[Collected data entries]
import Summits.NavierStokesRegularity.FunctionalMining.TopEigSaturatingSup
import HarnessLib

/-!
# FunctionalMining — the saturating law `T_LD` in one-sided-derivative-value form, and the `λ₁` / `−λ₃` rows given L-λ

Search for candidate a priori estimates; no regularity claim. Cell `pub-nsfunc`, prove seat
(gen 17). The dictionary's `SaturatingLaw F σ γ κ` (`Candidates.lean`) is an `IsRateBudget`: it
DEMANDS that `s ↦ F(u s)` be differentiable within the window at every time of every zero-mean
classical solution, and bounds `derivWithin`. For the smooth cores (`ℰ`, `∫|ω|^q`, `∫|S|^q`, `Ḣ^s`,
…) this clause is automatic; for the NON-SMOOTH spectral cores `∫(λ₁⁺)^q(S)`, `∫((−λ₃)⁺)^q(S)`
(K0 `ES.lam1.q`, `ES.neglam3.q`) it is not supplied by the estimate (the moment is locally Lipschitz in
time and has one-sided derivatives, which can differ where `λ₁ = λ₂ > 0` on a set of positive measure).
This file types the law in the form the kernel theorem of `TopEigSaturatingSup` proves — the
ONE-SIDED-DERIVATIVE-VALUE form already used by the dictionary for the `T_C | C1` rows of the same
cores (`FunctionalRateSupBound`, `StrainEigen.lean`):

* `SaturatingLawSup F σ γ κ` — along every zero-mean classical solution of unforced Navier–Stokes
  (`ν > 0`) on `T³ × [a, b]`, every `R` with `HasDerivWithinAt (s ↦ F(u s)) R (Icc a b) t` obeys
  `R ≤ κ ν^{−γ} (2ℰ(u t)) F(u t)^{1+1/σ}`;
* `SaturatingLaw.saturatingLawSup` (the `IsRateBudget` form implies it) and
  `SaturatingLawSup.saturatingLaw_of_differentiable` (conversely, given the differentiability clause);
* **`topEigMoment_saturatingLawSup_of_heatCoercivePos`**: for every real `q ≥ 2`,
  `TopEigHeatCoercivePos q → ∃ κ, SaturatingLawSup (∫(λ₁⁺)^q) (2q−3) ((3q−3)/(2q−3)) κ` — Theorem
  G (ii) of SIEVELD §3.4 closing the `ES.lam1.q | T_LD` rows in this form, conditionally on Lemma L-λ
  only; `negBotEigMoment_saturatingLawSup_of_heatCoercivePos` for the `−λ₃` core.

[ours, bookkeeping + the gen-17 kernel theorem]
-/

noncomputable section

open MeasureTheory Set Filter Topology
open scoped InnerProductSpace RealInnerProductSpace

namespace Summit.NavierStokesRegularity.FunctionalMining

open Literature.Analysis.FunctionSpaces Literature.Analysis.FluidPDE

variable {d : Type*} [Fintype d] [DecidableEq d]

/-- **Saturating law `T_LD_κ(F; σ, γ)`, one-sided-derivative-value form.** For `d = 3`, along every
zero-mean classical solution of unforced Navier–Stokes (`ν > 0`) on `T³ × [a, b]`, at every `t ∈ [a, b]`,
every one-sided derivative value `R` of `s ↦ F(u s)` within `[a, b]` at `t` satisfies
`R ≤ κ · ν^{−γ} · (2ℰ(u t)) · F(u t)^{1+1/σ}`. No differentiability is demanded (vacuous where no
derivative value exists); for functionals differentiable along solutions it is the dictionary's
`SaturatingLaw` (`SaturatingLaw.saturatingLawSup`, `SaturatingLawSup.saturatingLaw_of_differentiable`).
Search for candidate a priori estimates; no regularity claim — nothing is asserted. [ours, bookkeeping] -/
def SaturatingLawSup (F : (UnitAddTorus d → EuclideanSpace ℝ d) → ℝ) (σ γ κ : ℝ) : Prop :=
  Fintype.card d = 3 → ∀ ⦃ν : ℝ⦄, 0 < ν → ∀ ⦃a b : ℝ⦄, a < b →
    ∀ ⦃u : ℝ → UnitAddTorus d → EuclideanSpace ℝ d⦄ ⦃p : ℝ → UnitAddTorus d → ℝ⦄,
      Torus.IsClassicalNSSolutionOn (Icc a b) ν 0 u p →
      (∀ t ∈ Icc a b, Torus.HasZeroMean (u t)) →
      ∀ t ∈ Icc a b, ∀ R : ℝ, HasDerivWithinAt (fun s => F (u s)) R (Icc a b) t →
        R ≤ κ * ν ^ (-γ) * (2 * torusEnstrophy (u t)) * F (u t) ^ (1 + σ⁻¹)

/-- The `IsRateBudget` form of the saturating law implies the one-sided-derivative-value form.
[ours, bookkeeping] -/
theorem SaturatingLaw.saturatingLawSup {F : (UnitAddTorus d → EuclideanSpace ℝ d) → ℝ} {σ γ κ : ℝ}
    (h : SaturatingLaw (d := d) F σ γ κ) : SaturatingLawSup (d := d) F σ γ κ :=
  fun hd _ hν _ _ hab _ _ hsol hmean _ ht _ hR =>
    IsRateBudget.le_of_hasDerivWithinAt h hd hν hab hsol hmean ht hR

/-- Conversely, the one-sided-derivative-value form together with the differentiability of
`s ↦ F(u s)` within the window at every time of every zero-mean classical solution gives the
`IsRateBudget` form. [ours, bookkeeping] -/
theorem SaturatingLawSup.saturatingLaw_of_differentiable
    {F : (UnitAddTorus d → EuclideanSpace ℝ d) → ℝ} {σ γ κ : ℝ} (h : SaturatingLawSup (d := d) F σ γ κ)
    (hdiff : ∀ ⦃ν : ℝ⦄, 0 < ν → ∀ ⦃a b : ℝ⦄, a < b →
      ∀ ⦃u : ℝ → UnitAddTorus d → EuclideanSpace ℝ d⦄ ⦃p : ℝ → UnitAddTorus d → ℝ⦄,
      Torus.IsClassicalNSSolutionOn (Icc a b) ν 0 u p → (∀ t ∈ Icc a b, Torus.HasZeroMean (u t)) →
      ∀ t ∈ Icc a b, DifferentiableWithinAt ℝ (fun s => F (u s)) (Icc a b) t) :
    SaturatingLaw (d := d) F σ γ κ := by
  intro hd ν hν a b hab u p hsol hmean t ht
  have hdt := hdiff hν hab hsol hmean t ht
  exact ⟨hdt, h hd hν hab hsol hmean t ht _ hdt.hasDerivWithinAt⟩

/-- Larger `κ` is the weaker law, for a non-negative functional. [ours, bookkeeping] -/
theorem SaturatingLawSup.mono_kappa {F : (UnitAddTorus d → EuclideanSpace ℝ d) → ℝ} {σ γ κ κ' : ℝ}
    (h : SaturatingLawSup (d := d) F σ γ κ) (hF : ∀ v, 0 ≤ F v) (hκ : κ ≤ κ') :
    SaturatingLawSup (d := d) F σ γ κ' := by
  intro hd ν hν a b hab u p hsol hmean t ht R hR
  have h1 := h hd hν hab hsol hmean t ht R hR
  have hx : 0 ≤ ν ^ (-γ) * (2 * torusEnstrophy (u t)) * F (u t) ^ (1 + σ⁻¹) :=
    mul_nonneg (mul_nonneg (Real.rpow_nonneg hν.le _)
      (mul_nonneg (by norm_num) (torusEnstrophy_nonneg _))) (Real.rpow_nonneg (hF _) _)
  calc R ≤ κ * ν ^ (-γ) * (2 * torusEnstrophy (u t)) * F (u t) ^ (1 + σ⁻¹) := h1
    _ = κ * (ν ^ (-γ) * (2 * torusEnstrophy (u t)) * F (u t) ^ (1 + σ⁻¹)) := by ring
    _ ≤ κ' * (ν ^ (-γ) * (2 * torusEnstrophy (u t)) * F (u t) ^ (1 + σ⁻¹)) :=
        mul_le_mul_of_nonneg_right hκ hx
    _ = κ' * ν ^ (-γ) * (2 * torusEnstrophy (u t)) * F (u t) ^ (1 + σ⁻¹) := by ring

/-! ### The `λ₁` and `−λ₃` rows in this form, conditionally on Lemma L-λ only -/

/-- **Theorem G (ii), `λ₁` core (kernel): `TopEigHeatCoercivePos q → ∃ κ, SaturatingLawSup (∫(λ₁⁺)^q)
(2q−3) ((3q−3)/(2q−3)) κ`** for every real `q ≥ 2` — the K0 rows `ES.lam1.q | T_LD` (`q = 2, 3, 4`:
`(σ, γ) = (1, 3), (3, 2), (5, 9/5)`) in one-sided-derivative-value form, conditional on Lemma L-λ(q)
alone (`TopEigSaturatingSup`). [ours] -/
theorem topEigMoment_saturatingLawSup_of_heatCoercivePos {q : ℝ} (hq : 2 ≤ q)
    (hL : TopEigHeatCoercivePos (d := Fin 3) q) :
    ∃ κ : ℝ, 0 ≤ κ ∧
      SaturatingLawSup (d := Fin 3) (torusTopEigMoment q) (2 * q - 3) ((3 * q - 3) / (2 * q - 3)) κ := by
  obtain ⟨c, hc, hLc⟩ := hL
  obtain ⟨κ, hκ0, hκ⟩ := TopEig.topEigMoment_rate_le_of_heatCoercive hq hc hLc
  refine ⟨κ, hκ0, ?_⟩
  intro _ ν hν a b hab u p hsol hmean t ht R hR
  calc R ≤ κ * ν ^ (-((3 * q - 3) / (2 * q - 3))) *
        ((2 * torusEnstrophy (u t)) * torusTopEigMoment q (u t) ^ (1 + (2 * q - 3)⁻¹)) :=
        hκ hν hab hsol hmean t ht R hR
    _ = κ * ν ^ (-((3 * q - 3) / (2 * q - 3))) * (2 * torusEnstrophy (u t)) *
        torusTopEigMoment q (u t) ^ (1 + (2 * q - 3)⁻¹) := by ring

/-- **Theorem G (ii), `−λ₃` core (kernel): `NegBotEigHeatCoercivePos q → ∃ κ, SaturatingLawSup
(∫((−λ₃)⁺)^q) (2q−3) ((3q−3)/(2q−3)) κ`** for every real `q ≥ 2` (rows `ES.neglam3.q | T_LD`). [ours] -/
theorem negBotEigMoment_saturatingLawSup_of_heatCoercivePos {q : ℝ} (hq : 2 ≤ q)
    (hL : NegBotEigHeatCoercivePos (d := Fin 3) q) :
    ∃ κ : ℝ, 0 ≤ κ ∧
      SaturatingLawSup (d := Fin 3) (torusNegBotEigMoment q) (2 * q - 3) ((3 * q - 3) / (2 * q - 3)) κ := by
  obtain ⟨c, hc, hLc⟩ := hL
  obtain ⟨κ, hκ0, hκ⟩ := TopEig.negBotEigMoment_rate_le_of_heatCoercive hq hc hLc
  refine ⟨κ, hκ0, ?_⟩
  intro _ ν hν a b hab u p hsol hmean t ht R hR
  calc R ≤ κ * ν ^ (-((3 * q - 3) / (2 * q - 3))) *
        ((2 * torusEnstrophy (u t)) * torusNegBotEigMoment q (u t) ^ (1 + (2 * q - 3)⁻¹)) :=
        hκ hν hab hsol hmean t ht R hR
    _ = κ * ν ^ (-((3 * q - 3) / (2 * q - 3))) * (2 * torusEnstrophy (u t)) *
        torusNegBotEigMoment q (u t) ^ (1 + (2 * q - 3)⁻¹) := by ring

/-- **The typed dictionary implication, in this form:** for every real `q ≥ 2`,
`TopEigHeatCoercivePos q → ∃ κ, SaturatingLawSup (∫(λ₁⁺)^q) (2q−3) ((3q−3)/(2q−3)) κ` and then the
law for all larger `κ` — the analogue of `topEigMomentSaturatingLaw_of_coercive` with the paper
implication `TopEigTLDOfCoercive` replaced by a kernel theorem. [ours] -/
theorem topEigMoment_saturatingLawSup_eventually {q : ℝ} (hq : 2 ≤ q)
    (hL : TopEigHeatCoercivePos (d := Fin 3) q) :
    ∃ κ₀ : ℝ, ∀ κ, κ₀ ≤ κ →
      SaturatingLawSup (d := Fin 3) (torusTopEigMoment q) (2 * q - 3) ((3 * q - 3) / (2 * q - 3)) κ := by
  obtain ⟨κ₀, _, h⟩ := topEigMoment_saturatingLawSup_of_heatCoercivePos hq hL
  exact ⟨κ₀, fun κ hκ => h.mono_kappa (torusTopEigMoment_nonneg q) hκ⟩

/-- **The three dictionary rows `ES.lam1.q | T_LD | G1`, `q = 2, 3, 4`, in one-sided-derivative-value
form, each conditional on Lemma L-λ(q) only** (K0 exponents `(σ, γ) = (1, 3), (3, 2), (5, 9/5)`).
[ours] -/
theorem topEigMoment_saturatingLawSup_rows :
    (TopEigHeatCoercivePos (d := Fin 3) 2 →
      ∃ κ : ℝ, 0 ≤ κ ∧ SaturatingLawSup (d := Fin 3) (torusTopEigMoment 2) 1 3 κ) ∧
    (TopEigHeatCoercivePos (d := Fin 3) 3 →
      ∃ κ : ℝ, 0 ≤ κ ∧ SaturatingLawSup (d := Fin 3) (torusTopEigMoment 3) 3 2 κ) ∧
    (TopEigHeatCoercivePos (d := Fin 3) 4 →
      ∃ κ : ℝ, 0 ≤ κ ∧ SaturatingLawSup (d := Fin 3) (torusTopEigMoment 4) 5 (9 / 5) κ) := by
  refine ⟨fun h => ?_, fun h => ?_, fun h => ?_⟩
  · have h2 := topEigMoment_saturatingLawSup_of_heatCoercivePos (q := 2) (by norm_num) h
    norm_num at h2; exact h2
  · have h3 := topEigMoment_saturatingLawSup_of_heatCoercivePos (q := 3) (by norm_num) h
    norm_num at h3; exact h3
  · have h4 := topEigMoment_saturatingLawSup_of_heatCoercivePos (q := 4) (by norm_num) h
    norm_num at h4; exact h4

/-- **The three dictionary rows `ES.neglam3.q | T_LD | G1`, `q = 2, 3, 4`**, same form, each conditional
on Lemma L-λ(q) for the `−λ₃` core only. [ours] -/
theorem negBotEigMoment_saturatingLawSup_rows :
    (NegBotEigHeatCoercivePos (d := Fin 3) 2 →
      ∃ κ : ℝ, 0 ≤ κ ∧ SaturatingLawSup (d := Fin 3) (torusNegBotEigMoment 2) 1 3 κ) ∧
    (NegBotEigHeatCoercivePos (d := Fin 3) 3 →
      ∃ κ : ℝ, 0 ≤ κ ∧ SaturatingLawSup (d := Fin 3) (torusNegBotEigMoment 3) 3 2 κ) ∧
    (NegBotEigHeatCoercivePos (d := Fin 3) 4 →
      ∃ κ : ℝ, 0 ≤ κ ∧ SaturatingLawSup (d := Fin 3) (torusNegBotEigMoment 4) 5 (9 / 5) κ) := by
  refine ⟨fun h => ?_, fun h => ?_, fun h => ?_⟩
  · have h2 := negBotEigMoment_saturatingLawSup_of_heatCoercivePos (q := 2) (by norm_num) h
    norm_num at h2; exact h2
  · have h3 := negBotEigMoment_saturatingLawSup_of_heatCoercivePos (q := 3) (by norm_num) h
    norm_num at h3; exact h3
  · have h4 := negBotEigMoment_saturatingLawSup_of_heatCoercivePos (q := 4) (by norm_num) h
    norm_num at h4; exact h4

end Summit.NavierStokesRegularity.FunctionalMining

end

[Task instructions]
From the records above, print only the lines between the one holding "[ours, bookkeeping +" and the one holding "namespace Summit.NavierStokesRegularity.FunctionalMining", inclusive, exactly as they stand.

[Completed exercise]
[ours, bookkeeping + the gen-17 kernel theorem]
-/

noncomputable section

open MeasureTheory Set Filter Topology
open scoped InnerProductSpace RealInnerProductSpace

namespace Summit.NavierStokesRegularity.FunctionalMining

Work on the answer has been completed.